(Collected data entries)
/-! ## §4 In the KL regime, keyed by `FrameOK` on the covariance window `klWindowC` (the packaging of p4's `contDiff_klLocalPart_of_frameOK`) -/

/-- **Angular Lipschitz constants of the frame's curve for every ADMISSIBLE frame in the KL regime.**  For every renormalisation package
`R` (`Gfr ≥ 0`) there are `c₃, U₀ > 0`, a constant `Λ ≥ 0` and a radius `r₀ > 0` (all depending on `R` and the window only — in particular
NOT on the volume, `β`, `U` or the frame) such that for `0 < c ≤ c₃`, `0 < U ≤ U₀`, `klBetaMin ≤ β ≤ e^{c/U²}`, `μ ∈ klWindowC` and every frame
`K` with `FrameOK R U (nScales β) ν K` (any `ν`): `θ ↦ klFermiPoint μ K θ` is `Λ`-Lipschitz (sup norm), `θ ↦ K(k_F θ)` is `Λ`-Lipschitz, and
`‖momToComplex (k_F θ)‖ ≥ r₀` — the three frame-side inputs of the off-lattice wiggle bound at `q = k_F θ`. -/
theorem frameCurve_lipschitz_of_frameOK (R : RenConsts) (hR : ∀ j, 0 ≤ R.Gfr j) :
    ∃ c₃ : ℝ, 0 < c₃ ∧ ∃ U₀ : ℝ, 0 < U₀ ∧ ∃ Λ : ℝ, 0 ≤ Λ ∧ ∃ r₀ : ℝ, 0 < r₀ ∧
      ∀ c : ℝ, 0 < c → c ≤ c₃ → ∀ U : ℝ, 0 < U → U ≤ U₀ → ∀ β : ℝ, klBetaMin ≤ β → β ≤ Real.exp (c / U ^ 2) →
      ∀ μ ∈ klWindowC, ∀ (ν : ℝ) (K : TrigPolyC4v), FrameOK R U (nScales β) ν K →
        (∀ θ θ' : ℝ, ‖klFermiPoint μ K θ - klFermiPoint μ K θ'‖ ≤ Λ * |θ - θ'|) ∧
        (∀ θ θ' : ℝ, |K.eval (klFermiPoint μ K θ) - K.eval (klFermiPoint μ K θ')| ≤ Λ * |θ - θ'|) ∧
        (∀ θ : ℝ, r₀ ≤ ‖momToComplex (klFermiPoint μ K θ)‖) := by
  have ha : (-4 : ℝ) < -1.1 := by norm_num
  have hab : (-1.1 : ℝ) ≤ -0.1 := by norm_num
  have hb : (-0.1 : ℝ) < 0 := by norm_num
  set B := bandBounds ha hab hb with hBdef
  have hDt := B.Dtmin_pos
  set κ : ℝ := min B.Dtmin (1 / 5) with hκdef
  have hκ : 0 < κ := lt_min hDt (by norm_num)
  obtain ⟨c₃, hc₃, U₀, hU₀, hthr⟩ := frame_thresholds hR hκ
  -- the volume-free constants
  set Λ : ℝ := π * Real.sqrt 2 * (1 + (4 + B.Dtmin) / (B.Dtmin / 2)) with hΛdef
  have hΛ0 : 0 ≤ Λ := by positivity
  refine ⟨c₃, hc₃, U₀, hU₀, Λ, hΛ0, B.umin, B.umin_pos, ?_⟩
  intro c hc hcle U hU hUle β hβmin hβc μ hμ ν K hK
  have hAf : ∀ p : Momentum, ∀ j ≤ 2, ‖iteratedFDeriv ℝ j (frameShift K) p‖ ≤
      2 * R.Gfr 0 * |U| + 2 * R.Gfr 1 * U ^ 2 + R.Gfr 2 * (c / Real.log 4) := fun p j hj =>
    norm_iteratedFDeriv_frameShift_le_of_frameOK_regime hR hc.le hβmin hβc hK p hj
  set A := 2 * R.Gfr 0 * |U| + 2 * R.Gfr 1 * U ^ 2 + R.Gfr 2 * (c / Real.log 4) with hAdef
  have h4A : 4 * A ≤ κ := hthr c U hc.le hcle hU hUle
  have hA0 : 0 ≤ A := le_trans (norm_nonneg _) (hAf 0 0 (by norm_num))
  have hκDt : κ ≤ B.Dtmin := min_le_left _ _
  have hκ5 : κ ≤ 1 / 5 := min_le_right _ _
  have hADt : 2 * A < B.Dtmin := by linarith
  have hA20 : A ≤ 1 / 20 := by linarith
  obtain ⟨hlo, hhi⟩ := PerturbedFermiCurve.klWindowC_margin hμ hA20
  -- the `A`-dependent constant is below `Λ`
  have hden : B.Dtmin / 2 ≤ B.Dtmin - 2 * A := by linarith
  have hfrac : (4 + 2 * A) / (B.Dtmin - 2 * A) ≤ (4 + B.Dtmin) / (B.Dtmin / 2) := by
    rw [div_le_div_iff₀ (by linarith) (by linarith)]
    nlinarith
  have hΛ1 : π * Real.sqrt 2 * (1 + (4 + 2 * A) / (B.Dtmin - 2 * A)) ≤ Λ := by
    rw [hΛdef]
    apply mul_le_mul_of_nonneg_left _ (by positivity)
    linarith
  have hΛ2 : 2 * A * (π * Real.sqrt 2 * (1 + (4 + 2 * A) / (B.Dtmin - 2 * A))) ≤ Λ := by
    have h2A : 2 * A ≤ 1 := by linarith
    have hpos : 0 ≤ π * Real.sqrt 2 * (1 + (4 + 2 * A) / (B.Dtmin - 2 * A)) := by
      have : 0 ≤ (4 + 2 * A) / (B.Dtmin - 2 * A) := div_nonneg (by linarith) (by linarith)
      positivity
    calc 2 * A * (π * Real.sqrt 2 * (1 + (4 + 2 * A) / (B.Dtmin - 2 * A)))
        ≤ 1 * (π * Real.sqrt 2 * (1 + (4 + 2 * A) / (B.Dtmin - 2 * A))) := mul_le_mul_of_nonneg_right h2A hpos
      _ ≤ Λ := by rw [one_mul]; exact hΛ1
  refine ⟨fun θ θ' => ?_, fun θ θ' => ?_, fun θ => ?_⟩
  · exact (norm_klFermiPoint_sub_le B hAf hlo hhi hADt θ θ').trans (mul_le_mul_of_nonneg_right hΛ1 (abs_nonneg _))
  · exact (abs_frameOnCurve_sub_le B hAf hlo hhi hADt θ θ').trans (mul_le_mul_of_nonneg_right hΛ2 (abs_nonneg _))
  · exact umin_le_norm_momToComplex_klFermiPoint B hAf hlo hhi θ

end Summit.HubbardSuperconductivity.HubbardSuperconductivity.Theorems.KLRegimeSplit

_Exercise objective_.
Beginning at the line with "have hden : B.Dtmin" and ending at the line with "have hΛ1 : π", reproduce each line of the data above exactly, and add no other lines.

_Reply to the exercise_.
  have hden : B.Dtmin / 2 ≤ B.Dtmin - 2 * A := by linarith
  have hfrac : (4 + 2 * A) / (B.Dtmin - 2 * A) ≤ (4 + B.Dtmin) / (B.Dtmin / 2) := by
    rw [div_le_div_iff₀ (by linarith) (by linarith)]
    nlinarith
  have hΛ1 : π * Real.sqrt 2 * (1 + (4 + 2 * A) / (B.Dtmin - 2 * A)) ≤ Λ := by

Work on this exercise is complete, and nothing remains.